● Instructions to follow
Every entry below is to be copied exactly as written.

● Stored data

▼

/-
Copyright: cell pub-balaban-gaps, seat ne8 (estimate NE7c), gen 11. Project licence.
-/
import Summits.QuantumFields.BalabanUV.T4Continuum.Spine.NE7b.LogConcaveShiftedFibre
import Summits.QuantumFields.BalabanUV.T4Continuum.Spine.NE7c.LiveFactorLogConcave

/-!
# Road (δ) on the log-concave road, SHIFTED window: leaf-01's `logConcaveShiftedMoment_le_of_inducedMean_le` with its displacement letter
# DISCHARGED at live letters (row NE7c; junction J-8, the one application held back in file 21)

Cell `pub-balaban-gaps` (G2), seat ne8, estimate **NE7c** (`T4IndicatorShell.ShellWeightBound`; two-run artefact, NOT PRINTED in
[Bałaban 1983–89], NOT PROVED).  Twenty-second proof-only file under `Spine/NE7c/`: the §3 of file 21's draft, filed once leaf-01 g79's
(4) `Spine/NE7b/LogConcaveShiftedFibre` (p366194 ✓) was in the tree; consumed BY NAME with file 21 `LiveFactorLogConcave` (`displacement_live`);
nothing of Bałaban's is named; 0 `sorry`.

WHAT IS PROVED ([folklore]): `logConcaveShiftedMoment_le_of_inducedMean_le_live` — for EVERY assignment `s` of live factors (`λ₀ ≤ s_b`), an
even midpoint-log-concave window `0 ≤ F ≤ 1` covered by large-field conditions at LIVE thresholds `s_b²θ_b`, assignment-free induced-mean
letters `m₀ᵀQ_bm₀ ≤ μ_b`, `m₀ᵀQm₀ ≤ B₀` (`m₀ = S⁻¹v`), and `η₀ = Σ_b e^{−(λ₀²θ_b − (1+ε⁻¹)μ_b)∕(1+ε)}(√(1−δ′))⁻¹^{r_b} < 1`:
`∫ F e^{xᵀQx} e^{−(xᵀSx + 2xᵀv)} ≤ (e^{B₀∕(1−δ)}·(√(1−δ))⁻¹^r ∕ (1 − η₀)) · ∫ F e^{−(xᵀSx + 2xᵀv)}` — leaf-01's theorem with `hdisp`
supplied by file 21's `displacement_live`: ONE constant for the grid; census row 42 sits in `η₀` alone on this road (LOSS `× λ₀²` below
file 19's clause), `B₀` is the far pattern (FREE).  BY-NAME EFFECT ON THE WALL: none.

NOT HERE (honest): Bałaban's windows ∕ remainders; node O; NE7c.  VERDICT WORD UNCHANGED: WORK-bound behind node O; INSTANCE 0∕1.
NE7c ∕ NE7b NOT PRINTED ∕ NOT PROVED; spine 0∕9; one finite T⁴ — NOT ℝ⁴, NOT infinite volume, NOT the mass gap, NOT Clay.
HONEST DEPENDENCY (cell): continuum YM on T⁴ ⇐ BetaPertH ∧ nine spine estimates (0∕9 proved); BetaPertH ⇐ (D1) ∧ (D4) ∧ CAP+tail.
-/

set_option autoImplicit false

namespace Summit.QuantumFields.BalabanUV.T4Continuum.Spine.NE7c.LiveFactorLogConcaveShifted

open Matrix Finset MeasureTheory Real
open Summit.QuantumFields.BalabanUV.T4Continuum.NE7b.LogConcaveShiftedFibre
open Summit.QuantumFields.BalabanUV.T4Continuum.Spine.NE7c.LiveFactorLogConcave

variable {n : Type*} [Fintype n] [DecidableEq n]

/-- **THE SHIFTED MOMENT OF AN EVEN LOG-CONCAVE WINDOW AT LIVE LETTERS.**  Leaf-01's `logConcaveShiftedMoment_le_of_inducedMean_le` BY NAME
with its displacement letter `hdisp` DISCHARGED by file 21's `displacement_live` at `m₀ = S⁻¹v`: for EVERY assignment `s` of live factors,
`∫ F e^{xᵀQx} e^{−(xᵀSx + 2xᵀv)} ≤ (e^{B₀∕(1−δ)}·(√(1−δ))⁻¹^r ∕ (1 − η₀)) · ∫ F e^{−(xᵀSx + 2xᵀv)}` with the assignment-free
`η₀ = Σ_b e^{−(λ₀²θ_b − (1+ε⁻¹)μ_b)∕(1+ε)}·(√(1−δ′))⁻¹^{r_b}` — ONE constant for the grid. [folklore] -/
theorem logConcaveShiftedMoment_le_of_inducedMean_le_live {ι : Type*} (B : Finset ι) {S Q : Matrix n n ℝ}
    (Qb : ι → Matrix n n ℝ) (θ μb : ι → ℝ) (rb : ι → ℕ) {δ δ' B₀ ε : ℝ} {r : ℕ} (hS : S.PosDef) (hQ : Q.PosSemidef)
    (hdom : (δ • S - Q).PosSemidef) (hδ0 : 0 ≤ δ) (hδ : δ < 1) (hr : Q.rank ≤ r)
    (hQb : ∀ b ∈ B, (Qb b).PosSemidef) (hdomb : ∀ b ∈ B, (δ' • S - Qb b).PosSemidef) (hδ'0 : 0 ≤ δ') (hδ' : δ' < 1)
    (hrb : ∀ b ∈ B, (Qb b).rank ≤ rb b) (v : n → ℝ) {F : (n → ℝ) → ℝ} (hF0 : ∀ x, 0 ≤ F x) (hF1 : ∀ x, F x ≤ 1)
    (hFm : Measurable F) (hFe : ∀ x, F (-x) = F x) (hFlc : ∀ x y, F x * F y ≤ F ((2 : ℝ)⁻¹ • (x + y)) ^ 2)
    (s : ι → ℝ) {lam₀ : ℝ} (h0 : 0 ≤ lam₀) (hs : ∀ b ∈ B, lam₀ ≤ s b) (hθ : ∀ b ∈ B, 0 ≤ θ b)
    (hcov : ∀ x, 1 - F x ≤ ∑ b ∈ B, Set.indicator {x | s b ^ 2 * θ b ≤ x ⬝ᵥ (Qb b *ᵥ x)} (fun _ => (1 : ℝ)) x)
    (hm : ∀ b ∈ B, (S⁻¹ *ᵥ v) ⬝ᵥ (Qb b *ᵥ (S⁻¹ *ᵥ v)) ≤ μb b) (hB : (S⁻¹ *ᵥ v) ⬝ᵥ (Q *ᵥ (S⁻¹ *ᵥ v)) ≤ B₀) (hε : 0 < ε)
    (hη : ∑ b ∈ B, exp (-((lam₀ ^ 2 * θ b - (1 + ε⁻¹) * μb b) / (1 + ε))) * (√(1 - δ'))⁻¹ ^ rb b < 1) :
    ∫ x, F x * (exp (x ⬝ᵥ (Q *ᵥ x)) * exp (-(x ⬝ᵥ (S *ᵥ x) + 2 * (x ⬝ᵥ v)))) ≤
      (exp (B₀ / (1 - δ)) * (√(1 - δ))⁻¹ ^ r /
          (1 - ∑ b ∈ B, exp (-((lam₀ ^ 2 * θ b - (1 + ε⁻¹) * μb b) / (1 + ε))) * (√(1 - δ'))⁻¹ ^ rb b)) *
        ∫ x, F x * exp (-(x ⬝ᵥ (S *ᵥ x) + 2 * (x ⬝ᵥ v))) :=
  logConcaveShiftedMoment_le_of_inducedMean_le hS hQ hdom hδ0 hδ hr v hF0 hFm hFe hFlc hη
    (displacement_live B Qb θ μb rb hS hQb hdomb hδ'0 hδ' hrb hF0 hF1 hFm s h0 hs hθ hcov (S⁻¹ *ᵥ v) hm hε) hB

end Summit.QuantumFields.BalabanUV.T4Continuum.Spine.NE7c.LiveFactorLogConcaveShifted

▲

● Response below
/-
Copyright: cell pub-balaban-gaps, seat ne8 (estimate NE7c), gen 11. Project licence.
-/
import Summits.QuantumFields.BalabanUV.T4Continuum.Spine.NE7b.LogConcaveShiftedFibre
import Summits.QuantumFields.BalabanUV.T4Continuum.Spine.NE7c.LiveFactorLogConcave

/-!
# Road (δ) on the log-concave road, SHIFTED window: leaf-01's `logConcaveShiftedMoment_le_of_inducedMean_le` with its displacement letter
# DISCHARGED at live letters (row NE7c; junction J-8, the one application held back in file 21)

Cell `pub-balaban-gaps` (G2), seat ne8, estimate **NE7c** (`T4IndicatorShell.ShellWeightBound`; two-run artefact, NOT PRINTED in
[Bałaban 1983–89], NOT PROVED).  Twenty-second proof-only file under `Spine/NE7c/`: the §3 of file 21's draft, filed once leaf-01 g79's
(4) `Spine/NE7b/LogConcaveShiftedFibre` (p366194 ✓) was in the tree; consumed BY NAME with file 21 `LiveFactorLogConcave` (`displacement_live`);
nothing of Bałaban's is named; 0 `sorry`.

WHAT IS PROVED ([folklore]): `logConcaveShiftedMoment_le_of_inducedMean_le_live` — for EVERY assignment `s` of live factors (`λ₀ ≤ s_b`), an
even midpoint-log-concave window `0 ≤ F ≤ 1` covered by large-field conditions at LIVE thresholds `s_b²θ_b`, assignment-free induced-mean
letters `m₀ᵀQ_bm₀ ≤ μ_b`, `m₀ᵀQm₀ ≤ B₀` (`m₀ = S⁻¹v`), and `η₀ = Σ_b e^{−(λ₀²θ_b − (1+ε⁻¹)μ_b)∕(1+ε)}(√(1−δ′))⁻¹^{r_b} < 1`:
`∫ F e^{xᵀQx} e^{−(xᵀSx + 2xᵀv)} ≤ (e^{B₀∕(1−δ)}·(√(1−δ))⁻¹^r ∕ (1 − η₀)) · ∫ F e^{−(xᵀSx + 2xᵀv)}` — leaf-01's theorem with `hdisp`
supplied by file 21's `displacement_live`: ONE constant for the grid; census row 42 sits in `η₀` alone on this road (LOSS `× λ₀²` below
file 19's clause), `B₀` is the far pattern (FREE).  BY-NAME EFFECT ON THE WALL: none.

NOT HERE (honest): Bałaban's windows ∕ remainders; node O; NE7c.  VERDICT WORD UNCHANGED: WORK-bound behind node O; INSTANCE 0∕1.
NE7c ∕ NE7b NOT PRINTED ∕ NOT PROVED; spine 0∕9; one finite T⁴ — NOT ℝ⁴, NOT infinite volume, NOT the mass gap, NOT Clay.
HONEST DEPENDENCY (cell): continuum YM on T⁴ ⇐ BetaPertH ∧ nine spine estimates (0∕9 proved); BetaPertH ⇐ (D1) ∧ (D4) ∧ CAP+tail.
-/

set_option autoImplicit false

namespace Summit.QuantumFields.BalabanUV.T4Continuum.Spine.NE7c.LiveFactorLogConcaveShifted

open Matrix Finset MeasureTheory Real
open Summit.QuantumFields.BalabanUV.T4Continuum.NE7b.LogConcaveShiftedFibre
open Summit.QuantumFields.BalabanUV.T4Continuum.Spine.NE7c.LiveFactorLogConcave

variable {n : Type*} [Fintype n] [DecidableEq n]

/-- **THE SHIFTED MOMENT OF AN EVEN LOG-CONCAVE WINDOW AT LIVE LETTERS.**  Leaf-01's `logConcaveShiftedMoment_le_of_inducedMean_le` BY NAME
with its displacement letter `hdisp` DISCHARGED by file 21's `displacement_live` at `m₀ = S⁻¹v`: for EVERY assignment `s` of live factors,
`∫ F e^{xᵀQx} e^{−(xᵀSx + 2xᵀv)} ≤ (e^{B₀∕(1−δ)}·(√(1−δ))⁻¹^r ∕ (1 − η₀)) · ∫ F e^{−(xᵀSx + 2xᵀv)}` with the assignment-free
`η₀ = Σ_b e^{−(λ₀²θ_b − (1+ε⁻¹)μ_b)∕(1+ε)}·(√(1−δ′))⁻¹^{r_b}` — ONE constant for the grid. [folklore] -/
theorem logConcaveShiftedMoment_le_of_inducedMean_le_live {ι : Type*} (B : Finset ι) {S Q : Matrix n n ℝ}
    (Qb : ι → Matrix n n ℝ) (θ μb : ι → ℝ) (rb : ι → ℕ) {δ δ' B₀ ε : ℝ} {r : ℕ} (hS : S.PosDef) (hQ : Q.PosSemidef)
    (hdom : (δ • S - Q).PosSemidef) (hδ0 : 0 ≤ δ) (hδ : δ < 1) (hr : Q.rank ≤ r)
    (hQb : ∀ b ∈ B, (Qb b).PosSemidef) (hdomb : ∀ b ∈ B, (δ' • S - Qb b).PosSemidef) (hδ'0 : 0 ≤ δ') (hδ' : δ' < 1)
    (hrb : ∀ b ∈ B, (Qb b).rank ≤ rb b) (v : n → ℝ) {F : (n → ℝ) → ℝ} (hF0 : ∀ x, 0 ≤ F x) (hF1 : ∀ x, F x ≤ 1)
    (hFm : Measurable F) (hFe : ∀ x, F (-x) = F x) (hFlc : ∀ x y, F x * F y ≤ F ((2 : ℝ)⁻¹ • (x + y)) ^ 2)
    (s : ι → ℝ) {lam₀ : ℝ} (h0 : 0 ≤ lam₀) (hs : ∀ b ∈ B, lam₀ ≤ s b) (hθ : ∀ b ∈ B, 0 ≤ θ b)
    (hcov : ∀ x, 1 - F x ≤ ∑ b ∈ B, Set.indicator {x | s b ^ 2 * θ b ≤ x ⬝ᵥ (Qb b *ᵥ x)} (fun _ => (1 : ℝ)) x)
    (hm : ∀ b ∈ B, (S⁻¹ *ᵥ v) ⬝ᵥ (Qb b *ᵥ (S⁻¹ *ᵥ v)) ≤ μb b) (hB : (S⁻¹ *ᵥ v) ⬝ᵥ (Q *ᵥ (S⁻¹ *ᵥ v)) ≤ B₀) (hε : 0 < ε)
    (hη : ∑ b ∈ B, exp (-((lam₀ ^ 2 * θ b - (1 + ε⁻¹) * μb b) / (1 + ε))) * (√(1 - δ'))⁻¹ ^ rb b < 1) :
    ∫ x, F x * (exp (x ⬝ᵥ (Q *ᵥ x)) * exp (-(x ⬝ᵥ (S *ᵥ x) + 2 * (x ⬝ᵥ v)))) ≤
      (exp (B₀ / (1 - δ)) * (√(1 - δ))⁻¹ ^ r /
          (1 - ∑ b ∈ B, exp (-((lam₀ ^ 2 * θ b - (1 + ε⁻¹) * μb b) / (1 + ε))) * (√(1 - δ'))⁻¹ ^ rb b)) *
        ∫ x, F x * exp (-(x ⬝ᵥ (S *ᵥ x) + 2 * (x ⬝ᵥ v))) :=
  logConcaveShiftedMoment_le_of_inducedMean_le hS hQ hdom hδ0 hδ hr v hF0 hFm hFe hFlc hη
    (displacement_live B Qb θ μb rb hS hQb hdomb hδ'0 hδ' hrb hF0 hF1 hFm s h0 hs hθ hcov (S⁻¹ *ᵥ v) hm hε) hB

end Summit.QuantumFields.BalabanUV.T4Continuum.Spine.NE7c.LiveFactorLogConcaveShifted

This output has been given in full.